Who Grows Plants in Space, and Why?

The first mention of the idea of growing plants in space appeared in Edward Hale’s science fiction story, “The Brick Moon.” Nearly a century and a half later, Matt Damon’s character in the film “The Martian” grew potatoes on Mars to survive until his next mission and his return to Earth. Director Ridley Scott effectively portrayed this process realistically, even explaining how such gardening experiments could be possible.

In reality, humanity is still far from large-scale crop cultivation in space. But there is good news: “space gardens” are no longer the purely fantastical idea they seemed in the 19th century. Today, it is already possible to grow plants in space, albeit with difficulty, and such projects largely remain research-focused.

Why would anyone grow plants in space?

In short, the main reason for growing plants in space is the same as in “The Martian”: to provide food for astronauts who will spend many months, or even years, in space. Ahead of the planned missions to the Moon and Mars under the Artemis program, the issue of supplying astronauts with sufficient food, along with essential vitamins and micronutrients, is being raised more and more often. Currently, this problem is being addressed by delivering supplies of freeze-dried and prepackaged meals, as well as tablet-based vitamin supplements, to astronauts. 

Fresh supplies of food are, of course, regularly sent to the ISS, where astronauts spend weeks or even months conducting research. However, this is a very expensive practice: just a few years ago, delivering a kilogram of food to the space station cost between $20,000 and $40,000. Although costs have decreased thanks to reusable launch vehicles, they will still rise in proportion to the distance from Earth during deep-space missions (that is, it will cost less to deliver to the ISS than to the Moon, and less to the Moon than to Mars, etc.). In addition, food partially loses its nutritional value and taste over time, and even favorite dishes can become bland and monotonous. There is also the issue of packaging, which is usually the first thing to break down. Meanwhile, food itself can remain edible for quite a long time–up to 18 months–but even that shelf life may be insufficient in light of the length of some planned missions. Needless to say, spoiled food can endanger astronauts’ health, and getting sick hundreds of thousands of kilometers from home is… far from desirable: astronauts suffering from food poisoning pose a risk to the mission itself, compromising its goals.

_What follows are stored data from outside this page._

/-! ### §2 The envelope from a small datum, by continuous induction on the low shells -/

/-- **The small-datum envelope.**  Structure constants bounded by `M_α`, `λ = 1+ε₀ > 1`, `A > 0`, `ν ≥ 32 m² M_α λ² A`.  Every regular solution of
the `ν`-viscous lattice on a window `[0,s]` (continuous components, no shells below `0`, (4.5)-weighted bound finite, the viscous motion within
`[0,s]`) whose datum obeys `|X_{i,k}(0)| ≤ (A/2)λ^{−k}` on all shells obeys `|X_{i,k}(t)| ≤ Aλ^{−k}` on `[0,s]`.
[cite: BarbatoMorandinRomito2011, §3.1 Prop. 3.3; Tao2016AveragedNS, §4 Lemma 4.1 (4.5)] -/
theorem envelope_of_small_datum {ε₀ ν Mα A : ℝ} (hε : 0 < ε₀) (hMα : 0 ≤ Mα) (hA : 0 < A)
    {α : Fin m → Fin m → Fin m → ℤ × ℤ × ℤ → ℝ} (hα : ∀ i₁ i₂ i₃ μ, |α i₁ i₂ i₃ μ| ≤ Mα)
    (hν0 : 0 < ν) (hν : 32 * (m : ℝ) ^ 2 * Mα * (1 + ε₀) ^ (2 : ℝ) * A ≤ ν)
    {s : ℝ} {X : Fin m → ℤ → ℝ → ℝ}
    (h0 : ∀ i k, |X i k 0| ≤ A / 2 * (1 + ε₀) ^ (-(k : ℝ)))
    (hlow : ∀ i k, k < 0 → ∀ τ ∈ Icc 0 s, X i k τ = 0)
    (hreg : ∃ M : ℝ, ∀ (τ : ℝ) (i : Fin m) (k : ℤ), (1 + (1 + ε₀) ^ ((10 : ℝ) * k)) * |X i k τ| ≤ M)
    (hcont : ∀ i k, Continuous (X i k))
    (hder : ∀ i k, ∀ τ ∈ Icc 0 s, HasDerivWithinAt (X i k)
        (quadTerm ε₀ α X i k τ - ν * (1 + ε₀) ^ ((2 : ℝ) * k) * X i k τ) (Icc 0 s) τ) :
    ∀ t ∈ Icc 0 s, ∀ i k, |X i k t| ≤ A * (1 + ε₀) ^ (-(k : ℝ)) := by
  -- adapted from `envelope_of_large_viscosity` (Theorems/WakeRatchetMinimalViscousBlowupLargeNuRegular.lean), datum step generalised
  have hl0 : (0 : ℝ) < 1 + ε₀ := by linarith
  have hpow : ∀ a : ℝ, 0 < (1 + ε₀) ^ a := fun a => Real.rpow_pos_of_pos hl0 a
  obtain ⟨M, hM⟩ := hreg
  obtain ⟨k₀, htail⟩ := exists_tail_envelope (m := m) hε hA hM
  set H : Set ℝ := {t | ∀ τ ∈ Icc 0 t, τ ≤ s → ∀ (i : Fin m) (k : ℤ), 0 ≤ k → k < k₀ →
    |X i k τ| ≤ 2 * A * (1 + ε₀) ^ (-(k : ℝ))} with hH
  have hall : ∀ t, t ≤ s → t ∈ H → ∀ τ ∈ Icc 0 t, ∀ i k, |X i k τ| ≤ 2 * A * (1 + ε₀) ^ (-(k : ℝ)) := by
    intro t hts ht τ hτ i k
    rcases lt_or_ge k 0 with hk | hk
    · rw [hlow i k hk τ ⟨hτ.1, hτ.2.trans hts⟩, abs_zero]
      exact mul_nonneg (by linarith) (hpow _).le
    · by_cases hk' : k < k₀
      · exact ht τ hτ (hτ.2.trans hts) i k hk hk'
      · refine (htail τ i k (not_lt.1 hk')).trans ?_
        have := (hpow (-(k : ℝ))).le
        nlinarith
  have himp : ∀ t ∈ Icc 0 s, t ∈ H → ∀ τ ∈ Icc 0 t, ∀ i k, |X i k τ| ≤ A * (1 + ε₀) ^ (-(k : ℝ)) := by
    intro t ht hH'
    refine envelope_improve_of_datum hε hMα hA hα hν0 hν h0 (fun i k hk τ hτ => hlow i k hk τ ⟨hτ.1, hτ.2.trans ht.2⟩)
      (fun i k τ hτ => ?_) (hall t ht.2 hH')
    exact (hder i k τ ⟨hτ.1, hτ.2.trans ht.2⟩).mono (Icc_subset_Icc_right ht.2)
  have h0H : (0 : ℝ) ∈ H := by
    intro τ hτ _ i k _ _
    have hτ0 : τ = 0 := le_antisymm hτ.2 hτ.1
    subst hτ0
    refine (h0 i k).trans ?_
    have := (hpow (-(k : ℝ))).le
    nlinarith
  have hclosed : IsClosed (H ∩ Icc 0 s) := by
    have heq : H ∩ Icc 0 s = Icc 0 s ∩ ⋂ τ ∈ Icc (0 : ℝ) s, ⋂ (i : Fin m), ⋂ (k : ℤ),
        {t : ℝ | 0 ≤ k → k < k₀ → |X i k (min τ t)| ≤ 2 * A * (1 + ε₀) ^ (-(k : ℝ))} := by
      ext t
      simp only [hH, mem_inter_iff, mem_iInter, mem_setOf_eq]
      constructor
      · rintro ⟨ht, hts⟩
        exact ⟨hts, fun τ hτ i k hk hk' => ht (min τ t) ⟨le_min hτ.1 hts.1, min_le_right _ _⟩
          ((min_le_right _ _).trans hts.2) i k hk hk'⟩
      · rintro ⟨hts, h⟩
        refine ⟨fun τ hτ _ i k hk hk' => ?_, hts⟩
        have := h τ ⟨hτ.1, hτ.2.trans hts.2⟩ i k hk hk'
        rwa [min_eq_left hτ.2] at this
    rw [heq]
    refine isClosed_Icc.inter (isClosed_biInter fun τ _ => isClosed_iInter fun i => isClosed_iInter fun k => ?_)
    by_cases hk : 0 ≤ k ∧ k < k₀
    · have : {t : ℝ | 0 ≤ k → k < k₀ → |X i k (min τ t)| ≤ 2 * A * (1 + ε₀) ^ (-(k : ℝ))} =
          {t : ℝ | |X i k (min τ t)| ≤ 2 * A * (1 + ε₀) ^ (-(k : ℝ))} := by
        ext t
        simp only [mem_setOf_eq]
        exact ⟨fun h => h hk.1 hk.2, fun h _ _ => h⟩
      rw [this]
      exact isClosed_le (continuous_abs.comp ((hcont i k).comp (continuous_const.min continuous_id)))
        continuous_const
    · have : {t : ℝ | 0 ≤ k → k < k₀ → |X i k (min τ t)| ≤ 2 * A * (1 + ε₀) ^ (-(k : ℝ))} = univ := by
        ext t
        simp only [mem_setOf_eq, mem_univ, iff_true]
        exact fun h1 h2 => absurd ⟨h1, h2⟩ hk
      rw [this]
      exact isClosed_univ
  have hstep : ∀ x ∈ H ∩ Ico (0 : ℝ) s, H ∈ 𝓝[>] x := by
    rintro x ⟨hxH, hx⟩
    have himpx := himp x ⟨hx.1, hx.2.le⟩ hxH
    have hev : ∀ᶠ y in 𝓝 x, ∀ (i : Fin m), ∀ k ∈ Finset.Ico (0 : ℤ) k₀,
        |X i k y| < 2 * A * (1 + ε₀) ^ (-(k : ℝ)) := by
      refine eventually_all.2 fun i => (eventually_all_finset _).2 fun k _ => ?_
      have hlt : |X i k x| < 2 * A * (1 + ε₀) ^ (-(k : ℝ)) := by
        refine lt_of_le_of_lt (himpx x ⟨hx.1, le_rfl⟩ i k) ?_
        have := hpow (-(k : ℝ))
        nlinarith
      exact ((continuous_abs.comp (hcont i k)).continuousAt).eventually_lt continuousAt_const hlt
    obtain ⟨δ, hδ, hball⟩ := Metric.eventually_nhds_iff.1 hev
    have hsub : Ioo x (x + δ) ⊆ H := by
      intro y hy τ hτ _ i k hk hk'
      rcases le_or_gt τ x with hτx | hτx
      · exact hxH τ ⟨hτ.1, hτx⟩ (hτx.trans hx.2.le) i k hk hk'
      · have hd : dist τ x < δ := by
          rw [Real.dist_eq, abs_of_pos (by linarith)]
          linarith [hτ.2, hy.2]
        exact (hball hd i k (Finset.mem_Ico.2 ⟨hk, hk'⟩)).le
    exact mem_of_superset (Ioo_mem_nhdsGT (by linarith : x < x + δ)) hsub
  have hIcc : Icc 0 s ⊆ H := hclosed.Icc_subset_of_forall_mem_nhdsWithin h0H hstep
  intro t ht i k
  exact himp t ht (hIcc ht) t ⟨ht.1, le_rfl⟩ i k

The need to feed and nourish astronauts has formed NASA’s main argument in favor of conducting experiments with growing plants in conditions of microgravity, limited space, and without sunlight. To this end, the agency launched the Deep Space Food Challenge to help develop technologies for cultivating plants in space with sufficient nutritional value. The competition was held in several stages, from 2021 to 2024, and among the finalists were projects for developing an artificial photosynthesis system and a system for selecting fire-safe meals from available long-shelf-life ingredients.

Beyond the obvious nutritional value, interest in plants in space is also motivated by other factors as well. For example, they naturally produce oxygen and reduce the concentration of carbon dioxide in the air, meaning they can form part of astronauts’ life-support ecosystem. Finally, tending a space garden has a positive effect on astronauts’ mental health, helping them better cope with isolation far away from home.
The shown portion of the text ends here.